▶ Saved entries
-- -- --

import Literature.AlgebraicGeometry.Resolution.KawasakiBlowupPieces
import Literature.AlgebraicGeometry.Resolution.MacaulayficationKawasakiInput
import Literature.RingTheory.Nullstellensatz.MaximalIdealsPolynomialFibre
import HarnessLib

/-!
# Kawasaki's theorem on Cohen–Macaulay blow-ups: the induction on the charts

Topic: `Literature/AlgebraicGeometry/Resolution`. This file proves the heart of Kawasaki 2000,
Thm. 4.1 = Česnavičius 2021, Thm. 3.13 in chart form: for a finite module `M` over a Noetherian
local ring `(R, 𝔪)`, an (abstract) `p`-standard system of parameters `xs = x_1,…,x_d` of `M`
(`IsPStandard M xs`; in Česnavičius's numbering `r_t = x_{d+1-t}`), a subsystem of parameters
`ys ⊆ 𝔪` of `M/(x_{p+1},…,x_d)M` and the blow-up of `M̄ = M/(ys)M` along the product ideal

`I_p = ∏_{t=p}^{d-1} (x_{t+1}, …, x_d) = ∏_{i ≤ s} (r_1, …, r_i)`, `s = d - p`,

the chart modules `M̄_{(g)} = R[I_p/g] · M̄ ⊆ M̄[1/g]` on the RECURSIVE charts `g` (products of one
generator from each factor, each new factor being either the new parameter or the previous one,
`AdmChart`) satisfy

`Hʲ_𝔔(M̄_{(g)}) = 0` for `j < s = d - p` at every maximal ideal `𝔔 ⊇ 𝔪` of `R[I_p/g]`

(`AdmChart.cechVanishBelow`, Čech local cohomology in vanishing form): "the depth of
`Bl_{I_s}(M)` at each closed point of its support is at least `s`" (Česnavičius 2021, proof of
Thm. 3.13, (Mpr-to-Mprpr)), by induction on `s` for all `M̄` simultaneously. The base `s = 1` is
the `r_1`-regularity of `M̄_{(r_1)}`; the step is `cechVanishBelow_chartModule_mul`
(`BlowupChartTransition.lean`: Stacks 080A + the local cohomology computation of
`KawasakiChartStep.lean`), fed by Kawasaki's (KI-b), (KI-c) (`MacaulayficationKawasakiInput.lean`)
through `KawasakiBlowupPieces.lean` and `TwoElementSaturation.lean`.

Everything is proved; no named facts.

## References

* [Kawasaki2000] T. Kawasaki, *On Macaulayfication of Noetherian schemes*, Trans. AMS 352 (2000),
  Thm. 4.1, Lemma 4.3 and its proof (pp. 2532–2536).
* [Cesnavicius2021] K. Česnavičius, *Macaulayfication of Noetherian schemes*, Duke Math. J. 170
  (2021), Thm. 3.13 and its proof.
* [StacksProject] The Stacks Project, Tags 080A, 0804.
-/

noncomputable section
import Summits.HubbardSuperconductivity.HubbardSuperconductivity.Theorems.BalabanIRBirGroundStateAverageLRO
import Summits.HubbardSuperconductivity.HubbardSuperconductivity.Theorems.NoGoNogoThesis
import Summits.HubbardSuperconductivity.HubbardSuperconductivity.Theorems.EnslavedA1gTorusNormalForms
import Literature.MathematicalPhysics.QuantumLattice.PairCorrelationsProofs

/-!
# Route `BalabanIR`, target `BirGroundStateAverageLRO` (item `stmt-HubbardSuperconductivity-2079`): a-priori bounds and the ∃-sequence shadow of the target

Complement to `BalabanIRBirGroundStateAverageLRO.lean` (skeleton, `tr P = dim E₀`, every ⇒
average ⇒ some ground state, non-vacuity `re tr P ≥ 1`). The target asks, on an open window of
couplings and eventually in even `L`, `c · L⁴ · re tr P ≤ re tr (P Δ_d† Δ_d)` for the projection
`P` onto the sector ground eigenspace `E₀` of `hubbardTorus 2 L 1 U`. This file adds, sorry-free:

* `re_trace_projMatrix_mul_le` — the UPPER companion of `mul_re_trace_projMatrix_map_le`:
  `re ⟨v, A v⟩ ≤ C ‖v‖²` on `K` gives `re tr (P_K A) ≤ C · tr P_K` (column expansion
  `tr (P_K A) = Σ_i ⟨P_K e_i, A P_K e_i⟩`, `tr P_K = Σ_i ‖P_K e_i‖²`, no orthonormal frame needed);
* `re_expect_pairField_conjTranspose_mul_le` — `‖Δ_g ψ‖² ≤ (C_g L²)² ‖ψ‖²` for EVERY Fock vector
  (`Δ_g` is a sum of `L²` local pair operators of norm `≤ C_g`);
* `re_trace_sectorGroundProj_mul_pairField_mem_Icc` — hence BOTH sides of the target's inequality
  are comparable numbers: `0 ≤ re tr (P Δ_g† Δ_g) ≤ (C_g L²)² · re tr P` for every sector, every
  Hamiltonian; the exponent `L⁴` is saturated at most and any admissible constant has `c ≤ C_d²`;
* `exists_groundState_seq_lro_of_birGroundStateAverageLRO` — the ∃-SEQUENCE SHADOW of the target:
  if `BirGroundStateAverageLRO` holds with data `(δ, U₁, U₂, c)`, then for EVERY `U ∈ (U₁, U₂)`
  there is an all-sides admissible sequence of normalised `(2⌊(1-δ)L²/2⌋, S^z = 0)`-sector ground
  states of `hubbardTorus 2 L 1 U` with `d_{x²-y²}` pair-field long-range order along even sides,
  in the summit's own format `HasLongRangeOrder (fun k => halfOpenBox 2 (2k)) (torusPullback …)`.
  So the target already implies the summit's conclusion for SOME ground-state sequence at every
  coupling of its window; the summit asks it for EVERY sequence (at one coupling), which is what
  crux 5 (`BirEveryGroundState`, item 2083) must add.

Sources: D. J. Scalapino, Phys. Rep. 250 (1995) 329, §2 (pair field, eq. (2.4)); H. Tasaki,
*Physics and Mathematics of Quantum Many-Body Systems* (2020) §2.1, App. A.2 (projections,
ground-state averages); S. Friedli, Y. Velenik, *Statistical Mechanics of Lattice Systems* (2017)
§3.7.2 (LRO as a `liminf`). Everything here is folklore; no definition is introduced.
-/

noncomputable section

-- -- --

▶ Action item
Give every entry once more, exactly as it reads.

▶ Result of the task
import Literature.AlgebraicGeometry.Resolution.KawasakiBlowupPieces
import Literature.AlgebraicGeometry.Resolution.MacaulayficationKawasakiInput
import Literature.RingTheory.Nullstellensatz.MaximalIdealsPolynomialFibre
import HarnessLib

/-!
# Kawasaki's theorem on Cohen–Macaulay blow-ups: the induction on the charts

Topic: `Literature/AlgebraicGeometry/Resolution`. This file proves the heart of Kawasaki 2000,
Thm. 4.1 = Česnavičius 2021, Thm. 3.13 in chart form: for a finite module `M` over a Noetherian
local ring `(R, 𝔪)`, an (abstract) `p`-standard system of parameters `xs = x_1,…,x_d` of `M`
(`IsPStandard M xs`; in Česnavičius's numbering `r_t = x_{d+1-t}`), a subsystem of parameters
`ys ⊆ 𝔪` of `M/(x_{p+1},…,x_d)M` and the blow-up of `M̄ = M/(ys)M` along the product ideal

`I_p = ∏_{t=p}^{d-1} (x_{t+1}, …, x_d) = ∏_{i ≤ s} (r_1, …, r_i)`, `s = d - p`,

the chart modules `M̄_{(g)} = R[I_p/g] · M̄ ⊆ M̄[1/g]` on the RECURSIVE charts `g` (products of one
generator from each factor, each new factor being either the new parameter or the previous one,
`AdmChart`) satisfy

`Hʲ_𝔔(M̄_{(g)}) = 0` for `j < s = d - p` at every maximal ideal `𝔔 ⊇ 𝔪` of `R[I_p/g]`

(`AdmChart.cechVanishBelow`, Čech local cohomology in vanishing form): "the depth of
`Bl_{I_s}(M)` at each closed point of its support is at least `s`" (Česnavičius 2021, proof of
Thm. 3.13, (Mpr-to-Mprpr)), by induction on `s` for all `M̄` simultaneously. The base `s = 1` is
the `r_1`-regularity of `M̄_{(r_1)}`; the step is `cechVanishBelow_chartModule_mul`
(`BlowupChartTransition.lean`: Stacks 080A + the local cohomology computation of
`KawasakiChartStep.lean`), fed by Kawasaki's (KI-b), (KI-c) (`MacaulayficationKawasakiInput.lean`)
through `KawasakiBlowupPieces.lean` and `TwoElementSaturation.lean`.

Everything is proved; no named facts.

## References

* [Kawasaki2000] T. Kawasaki, *On Macaulayfication of Noetherian schemes*, Trans. AMS 352 (2000),
  Thm. 4.1, Lemma 4.3 and its proof (pp. 2532–2536).
* [Cesnavicius2021] K. Česnavičius, *Macaulayfication of Noetherian schemes*, Duke Math. J. 170
  (2021), Thm. 3.13 and its proof.
* [StacksProject] The Stacks Project, Tags 080A, 0804.
-/

noncomputable section
import Summits.HubbardSuperconductivity.HubbardSuperconductivity.Theorems.BalabanIRBirGroundStateAverageLRO
import Summits.HubbardSuperconductivity.HubbardSuperconductivity.Theorems.NoGoNogoThesis
import Summits.HubbardSuperconductivity.HubbardSuperconductivity.Theorems.EnslavedA1gTorusNormalForms
import Literature.MathematicalPhysics.QuantumLattice.PairCorrelationsProofs

/-!
# Route `BalabanIR`, target `BirGroundStateAverageLRO` (item `stmt-HubbardSuperconductivity-2079`): a-priori bounds and the ∃-sequence shadow of the target

Complement to `BalabanIRBirGroundStateAverageLRO.lean` (skeleton, `tr P = dim E₀`, every ⇒
average ⇒ some ground state, non-vacuity `re tr P ≥ 1`). The target asks, on an open window of
couplings and eventually in even `L`, `c · L⁴ · re tr P ≤ re tr (P Δ_d† Δ_d)` for the projection
`P` onto the sector ground eigenspace `E₀` of `hubbardTorus 2 L 1 U`. This file adds, sorry-free:

* `re_trace_projMatrix_mul_le` — the UPPER companion of `mul_re_trace_projMatrix_map_le`:
  `re ⟨v, A v⟩ ≤ C ‖v‖²` on `K` gives `re tr (P_K A) ≤ C · tr P_K` (column expansion
  `tr (P_K A) = Σ_i ⟨P_K e_i, A P_K e_i⟩`, `tr P_K = Σ_i ‖P_K e_i‖²`, no orthonormal frame needed);
* `re_expect_pairField_conjTranspose_mul_le` — `‖Δ_g ψ‖² ≤ (C_g L²)² ‖ψ‖²` for EVERY Fock vector
  (`Δ_g` is a sum of `L²` local pair operators of norm `≤ C_g`);
* `re_trace_sectorGroundProj_mul_pairField_mem_Icc` — hence BOTH sides of the target's inequality
  are comparable numbers: `0 ≤ re tr (P Δ_g† Δ_g) ≤ (C_g L²)² · re tr P` for every sector, every
  Hamiltonian; the exponent `L⁴` is saturated at most and any admissible constant has `c ≤ C_d²`;
* `exists_groundState_seq_lro_of_birGroundStateAverageLRO` — the ∃-SEQUENCE SHADOW of the target:
  if `BirGroundStateAverageLRO` holds with data `(δ, U₁, U₂, c)`, then for EVERY `U ∈ (U₁, U₂)`
  there is an all-sides admissible sequence of normalised `(2⌊(1-δ)L²/2⌋, S^z = 0)`-sector ground
  states of `hubbardTorus 2 L 1 U` with `d_{x²-y²}` pair-field long-range order along even sides,
  in the summit's own format `HasLongRangeOrder (fun k => halfOpenBox 2 (2k)) (torusPullback …)`.
  So the target already implies the summit's conclusion for SOME ground-state sequence at every
  coupling of its window; the summit asks it for EVERY sequence (at one coupling), which is what
  crux 5 (`BirEveryGroundState`, item 2083) must add.

Sources: D. J. Scalapino, Phys. Rep. 250 (1995) 329, §2 (pair field, eq. (2.4)); H. Tasaki,
*Physics and Mathematics of Quantum Many-Body Systems* (2020) §2.1, App. A.2 (projections,
ground-state averages); S. Friedli, Y. Velenik, *Statistical Mechanics of Lattice Systems* (2017)
§3.7.2 (LRO as a `liminf`). Everything here is folklore; no definition is introduced.
-/

noncomputable section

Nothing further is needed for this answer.